/-- **P-an-44A⁻ `FlatBlindGrossZagierAtChiMinus8Q` (conjecture; -an g40 §44 (C) — the ODD BRANCH).**
The twin of 44A⁺ on Sprung's odd (`ω = χ₋₄`) branch: the blind character of `θ⁻_n` at `T = −2` is
`ξγ^s ↦ ω(ξ)(−1)^s = χ₋₈` (`mazurTateElementOdd`), the twist is `E₋₂ = E^{(−2)}` (conductor 64N, root number
`−w(E)·χ₋₈(N)`, so the rank-one locus is `w(E)·χ₋₈(N) = +1`), the period ratio reads
`q = Ω(W₂)·√8 / (2·Ω⁻_f)` (`minusPeriod f`; q = 1 for the optimal curve: Pal 2012 Thm 3.2 for d < 0 — proved in the tree as
`realPeriodRat_mul_sqrt_of_twist_of_neg` — with ũ = 2; engine-50 Pal column = 2.000; inside a class q scales by the
IMAGINARY-period ratio `Ω⁻(W′)/Ω⁻(W)`, = 1 throughout 11a, 19a, 651e where the real periods differ by 5^{±1}, 3^{±1}, 9),
and the constant is `−8`: `L♭₋(χ₋₈)·m₂₁·log₂γ·(ι·m₀)² = −8·q·Tam(E₋₂)·#Ш(E₋₂)·log(m₀P)²`, i.e. κ₀⁻ = +4/log₂γ = −κ₀⁺ (tree units:
`[r]⁻ = ratMinusSymbol`, `im Λ_f = ℤ·Ω⁻_f/2`, Birch `(∑χ(a)[a/m]⁻)·Ω⁻·i = τ(χ)·L(f,χ̄,1)`; engine calibration
`[r]⁻ = −x⁻_PARI(r)/c_∞` on five odd d per curve).  PRE-REGISTERED before the data: unit(R⁻) mod 2¹¹ ∈ {1441, 607},
v₂(R⁻) = 0; OBSERVED (CensusAN46 §C, N ≤ 3000 complete): R⁻/q ≡ 607 on 672/672 optimal rows (q = 1; a₂ ∈ {0, ±2}, c_∞ ∈ {1, 2},
43 Tamagawa values, Ш ∈ {4, 9} rows 3797a1, 5805g1, 7451a1 WITH Ш) and on 201/201 non-optimal members (64 with q ≠ 1:
q = the Ω⁻-lattice ratio of the untwisted member, NOT REF1's Ω⁺-reading, engine 51), 0 violations.  WHY IT MIGHT FAIL: as 44A⁺ (i)–(iv); additionally (v) the relative
sign −1 between the branches is tied to the orientation conventions of `minusSymbol`/`minusPeriod` (a global sign in
`ratMinusSymbol` would turn −8 into +8) — (v) CLOSED by REF1 §394 (2026-08-30): `minusPeriod f > 0`, `minusSymbol = ({∞,r}−{∞,−r})/2`
and Birch-odd are PROVED in tree (`ratMinusTwistedSymbolSum_mul_minusPeriod_mul_I`, `τ(χ₋₈) = +i√8` with Mathlib's
`stdAddChar`), against which this file's dictionary is calibrated (CensusAN46 §D), so `κ⁻ = −κ⁺` is a genuine prediction; and
(R394a) the binder `IsSprungPairOdd f 2 a₂ Ls Lf` is NON-VACUOUS and SINGLE-VALUED by the tree theorems
`Sprung2017.exists_isSprungPairOdd_two` / `IsSprungPairOdd.unique` / `existsUnique_isSprungPairOdd_two`
(`MazurTateElementOddPairProofs.lean`, 2026-08-27).  REF1 §394 AUDIT (A1–A6 + BC7 + independent re-tally of all 1718 rows):
44A⁻ SURVIVES as typed, 873/873.  WHY NOVEL: as 44A⁺ — and the odd branch at p = 2 (`IsSprungPairOdd`) has no
special-value statement anywhere in print or tree (corpus fts+vec + galaxy: 0 hits for «χ₋₈»/«odd branch» p-adic
L-function special value at p = 2).  Sources: as 44A⁺; MazurTateTeitelbaum1986 §I.8; tree `MazurTateElementOdd`. -/
@[conjecture] def FlatBlindGrossZagierAtChiMinus8Q : Prop :=
  ∀ (W : WeierstrassCurve ℚ) [W.IsElliptic] [W.IsGloballyMinimal] [NeZero (W.conductorNorm ℤ)]
    (f : CuspForm (Gamma0 (W.conductorNorm ℤ)) 2), IsNewformOf W f → GoodSS W 2 →
    W.rootNumber * ZMod.χ₈' (W.conductorNorm ℤ : ZMod 8) = 1 →
    ∀ (Ls Lf : IwasawaAlgebra 2), IsSprungPairOdd f 2 (W.frobeniusTrace 2) Ls Lf →
    ∀ (W₂ : WeierstrassCurve ℚ) [W₂.IsElliptic] [W₂.IsGloballyMinimal],
      (∃ C : WeierstrassCurve.VariableChange ℚ, C • W.quadraticTwist (-2) = W₂) →
    ∀ (q : ℚ), (q : ℝ) * (2 * minusPeriod f) = W₂.realPeriodRat * Real.sqrt 8 →
      W₂.analyticRank = 1 → W₂.shaOrder ≠ 0 →
    ∀ (m₁₁ m₂₁ : ℤ_[2]), IsKatzFrobeniusColumn (W.map (Rat.castHom ℚ_[2])) m₁₁ m₂₁ →
    ∀ (P : (W₂.baseChange ℚ).toAffine.Point) (ι : ℕ),
      (AddSubgroup.zmultiples P).index = ι → ι ≠ 0 →
      ((evalAt (-2 : ℤ_[2]) Lf : ℤ_[2]) : ℚ_[2]) * (m₂₁ : ℚ_[2]) * logCycGenTwo *
          ((ι : ℚ_[2]) * (formalIndex W₂ 2 : ℚ_[2])) ^ 2 =
        -8 * (q : ℚ_[2]) * (W₂.tamagawaProduct : ℚ_[2]) * (W₂.shaOrder : ℚ_[2]) *
          ((W₂.baseChange ℚ_[2]).padicLogPoint
              (formalIndex W₂ 2 • padicPointOf W₂ 2 (Rat.castHom ℚ_[2]) P)) ^ 2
--
Required work
Every word of the data above should be given again, exactly as it stands.

Solved problem
/-- **P-an-44A⁻ `FlatBlindGrossZagierAtChiMinus8Q` (conjecture; -an g40 §44 (C) — the ODD BRANCH).**
The twin of 44A⁺ on Sprung's odd (`ω = χ₋₄`) branch: the blind character of `θ⁻_n` at `T = −2` is
`ξγ^s ↦ ω(ξ)(−1)^s = χ₋₈` (`mazurTateElementOdd`), the twist is `E₋₂ = E^{(−2)}` (conductor 64N, root number
`−w(E)·χ₋₈(N)`, so the rank-one locus is `w(E)·χ₋₈(N) = +1`), the period ratio reads
`q = Ω(W₂)·√8 / (2·Ω⁻_f)` (`minusPeriod f`; q = 1 for the optimal curve: Pal 2012 Thm 3.2 for d < 0 — proved in the tree as
`realPeriodRat_mul_sqrt_of_twist_of_neg` — with ũ = 2; engine-50 Pal column = 2.000; inside a class q scales by the
IMAGINARY-period ratio `Ω⁻(W′)/Ω⁻(W)`, = 1 throughout 11a, 19a, 651e where the real periods differ by 5^{±1}, 3^{±1}, 9),
and the constant is `−8`: `L♭₋(χ₋₈)·m₂₁·log₂γ·(ι·m₀)² = −8·q·Tam(E₋₂)·#Ш(E₋₂)·log(m₀P)²`, i.e. κ₀⁻ = +4/log₂γ = −κ₀⁺ (tree units:
`[r]⁻ = ratMinusSymbol`, `im Λ_f = ℤ·Ω⁻_f/2`, Birch `(∑χ(a)[a/m]⁻)·Ω⁻·i = τ(χ)·L(f,χ̄,1)`; engine calibration
`[r]⁻ = −x⁻_PARI(r)/c_∞` on five odd d per curve).  PRE-REGISTERED before the data: unit(R⁻) mod 2¹¹ ∈ {1441, 607},
v₂(R⁻) = 0; OBSERVED (CensusAN46 §C, N ≤ 3000 complete): R⁻/q ≡ 607 on 672/672 optimal rows (q = 1; a₂ ∈ {0, ±2}, c_∞ ∈ {1, 2},
43 Tamagawa values, Ш ∈ {4, 9} rows 3797a1, 5805g1, 7451a1 WITH Ш) and on 201/201 non-optimal members (64 with q ≠ 1:
q = the Ω⁻-lattice ratio of the untwisted member, NOT REF1's Ω⁺-reading, engine 51), 0 violations.  WHY IT MIGHT FAIL: as 44A⁺ (i)–(iv); additionally (v) the relative
sign −1 between the branches is tied to the orientation conventions of `minusSymbol`/`minusPeriod` (a global sign in
`ratMinusSymbol` would turn −8 into +8) — (v) CLOSED by REF1 §394 (2026-08-30): `minusPeriod f > 0`, `minusSymbol = ({∞,r}−{∞,−r})/2`
and Birch-odd are PROVED in tree (`ratMinusTwistedSymbolSum_mul_minusPeriod_mul_I`, `τ(χ₋₈) = +i√8` with Mathlib's
`stdAddChar`), against which this file's dictionary is calibrated (CensusAN46 §D), so `κ⁻ = −κ⁺` is a genuine prediction; and
(R394a) the binder `IsSprungPairOdd f 2 a₂ Ls Lf` is NON-VACUOUS and SINGLE-VALUED by the tree theorems
`Sprung2017.exists_isSprungPairOdd_two` / `IsSprungPairOdd.unique` / `existsUnique_isSprungPairOdd_two`
(`MazurTateElementOddPairProofs.lean`, 2026-08-27).  REF1 §394 AUDIT (A1–A6 + BC7 + independent re-tally of all 1718 rows):
44A⁻ SURVIVES as typed, 873/873.  WHY NOVEL: as 44A⁺ — and the odd branch at p = 2 (`IsSprungPairOdd`) has no
special-value statement anywhere in print or tree (corpus fts+vec + galaxy: 0 hits for «χ₋₈»/«odd branch» p-adic
L-function special value at p = 2).  Sources: as 44A⁺; MazurTateTeitelbaum1986 §I.8; tree `MazurTateElementOdd`. -/
@[conjecture] def FlatBlindGrossZagierAtChiMinus8Q : Prop :=
  ∀ (W : WeierstrassCurve ℚ) [W.IsElliptic] [W.IsGloballyMinimal] [NeZero (W.conductorNorm ℤ)]
    (f : CuspForm (Gamma0 (W.conductorNorm ℤ)) 2), IsNewformOf W f → GoodSS W 2 →
    W.rootNumber * ZMod.χ₈' (W.conductorNorm ℤ : ZMod 8) = 1 →
    ∀ (Ls Lf : IwasawaAlgebra 2), IsSprungPairOdd f 2 (W.frobeniusTrace 2) Ls Lf →
    ∀ (W₂ : WeierstrassCurve ℚ) [W₂.IsElliptic] [W₂.IsGloballyMinimal],
      (∃ C : WeierstrassCurve.VariableChange ℚ, C • W.quadraticTwist (-2) = W₂) →
    ∀ (q : ℚ), (q : ℝ) * (2 * minusPeriod f) = W₂.realPeriodRat * Real.sqrt 8 →
      W₂.analyticRank = 1 → W₂.shaOrder ≠ 0 →
    ∀ (m₁₁ m₂₁ : ℤ_[2]), IsKatzFrobeniusColumn (W.map (Rat.castHom ℚ_[2])) m₁₁ m₂₁ →
    ∀ (P : (W₂.baseChange ℚ).toAffine.Point) (ι : ℕ),
      (AddSubgroup.zmultiples P).index = ι → ι ≠ 0 →
      ((evalAt (-2 : ℤ_[2]) Lf : ℤ_[2]) : ℚ_[2]) * (m₂₁ : ℚ_[2]) * logCycGenTwo *
          ((ι : ℚ_[2]) * (formalIndex W₂ 2 : ℚ_[2])) ^ 2 =
        -8 * (q : ℚ_[2]) * (W₂.tamagawaProduct : ℚ_[2]) * (W₂.shaOrder : ℚ_[2]) *
          ((W₂.baseChange ℚ_[2]).padicLogPoint
              (formalIndex W₂ 2 • padicPointOf W₂ 2 (Rat.castHom ℚ_[2]) P)) ^ 2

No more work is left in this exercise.